(INPUT MATERIAL Opens)
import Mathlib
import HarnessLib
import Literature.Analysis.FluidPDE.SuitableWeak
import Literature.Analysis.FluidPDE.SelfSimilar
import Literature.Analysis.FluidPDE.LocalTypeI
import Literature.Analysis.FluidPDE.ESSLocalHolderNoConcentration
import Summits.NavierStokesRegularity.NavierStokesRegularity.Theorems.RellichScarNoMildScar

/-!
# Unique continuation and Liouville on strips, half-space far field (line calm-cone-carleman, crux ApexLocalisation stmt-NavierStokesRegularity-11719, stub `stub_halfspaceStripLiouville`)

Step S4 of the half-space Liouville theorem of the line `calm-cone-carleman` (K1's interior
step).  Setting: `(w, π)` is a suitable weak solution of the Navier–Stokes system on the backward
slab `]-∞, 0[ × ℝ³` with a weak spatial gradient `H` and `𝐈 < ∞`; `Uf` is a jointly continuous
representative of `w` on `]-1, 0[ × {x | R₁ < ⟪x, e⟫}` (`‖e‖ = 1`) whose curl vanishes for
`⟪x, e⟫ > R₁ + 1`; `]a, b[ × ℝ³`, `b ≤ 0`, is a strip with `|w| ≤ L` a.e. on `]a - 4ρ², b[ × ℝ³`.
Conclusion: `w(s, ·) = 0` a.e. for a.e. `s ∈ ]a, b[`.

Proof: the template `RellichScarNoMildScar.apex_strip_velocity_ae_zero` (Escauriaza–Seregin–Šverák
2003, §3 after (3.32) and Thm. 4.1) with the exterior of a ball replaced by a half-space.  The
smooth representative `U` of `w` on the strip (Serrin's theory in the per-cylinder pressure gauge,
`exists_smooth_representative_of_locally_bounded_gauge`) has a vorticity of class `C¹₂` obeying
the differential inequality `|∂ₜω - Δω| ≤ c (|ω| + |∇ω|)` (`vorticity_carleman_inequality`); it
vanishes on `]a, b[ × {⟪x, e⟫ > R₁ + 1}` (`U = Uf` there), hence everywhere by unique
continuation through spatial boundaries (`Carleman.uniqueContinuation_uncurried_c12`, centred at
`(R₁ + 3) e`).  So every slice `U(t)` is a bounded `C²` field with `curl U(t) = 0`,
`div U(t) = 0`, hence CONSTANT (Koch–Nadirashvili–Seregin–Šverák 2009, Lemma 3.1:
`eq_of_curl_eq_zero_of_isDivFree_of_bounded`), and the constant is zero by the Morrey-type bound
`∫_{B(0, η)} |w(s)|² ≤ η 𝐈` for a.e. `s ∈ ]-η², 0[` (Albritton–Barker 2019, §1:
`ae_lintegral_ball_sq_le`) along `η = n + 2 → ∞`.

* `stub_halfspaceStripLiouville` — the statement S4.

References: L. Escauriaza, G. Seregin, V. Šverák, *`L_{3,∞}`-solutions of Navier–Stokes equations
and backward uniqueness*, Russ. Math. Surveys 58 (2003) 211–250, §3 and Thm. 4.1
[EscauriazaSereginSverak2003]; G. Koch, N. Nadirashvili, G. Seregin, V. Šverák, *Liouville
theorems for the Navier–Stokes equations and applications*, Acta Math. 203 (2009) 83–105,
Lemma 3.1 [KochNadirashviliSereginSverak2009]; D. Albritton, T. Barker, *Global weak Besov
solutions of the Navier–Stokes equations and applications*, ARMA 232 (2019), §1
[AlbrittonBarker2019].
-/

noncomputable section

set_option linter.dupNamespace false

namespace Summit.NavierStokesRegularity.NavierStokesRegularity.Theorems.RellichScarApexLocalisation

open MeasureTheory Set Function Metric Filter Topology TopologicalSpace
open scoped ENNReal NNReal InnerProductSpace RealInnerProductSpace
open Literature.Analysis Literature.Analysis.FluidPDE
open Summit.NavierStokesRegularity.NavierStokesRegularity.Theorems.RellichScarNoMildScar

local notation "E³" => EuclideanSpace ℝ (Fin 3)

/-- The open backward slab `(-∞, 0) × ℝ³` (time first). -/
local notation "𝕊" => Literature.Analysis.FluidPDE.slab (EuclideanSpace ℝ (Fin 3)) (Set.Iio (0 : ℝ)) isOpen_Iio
(INPUT MATERIAL Closes)
◆ **WORK REQUIRED**
Start with the line above that contains "the differential inequality" and stop after the line that contains "everywhere by unique". Output those lines exactly, and only those.

◆ **RESULT BELOW**
the differential inequality `|∂ₜω - Δω| ≤ c (|ω| + |∇ω|)` (`vorticity_carleman_inequality`); it
vanishes on `]a, b[ × {⟪x, e⟫ > R₁ + 1}` (`U = Uf` there), hence everywhere by unique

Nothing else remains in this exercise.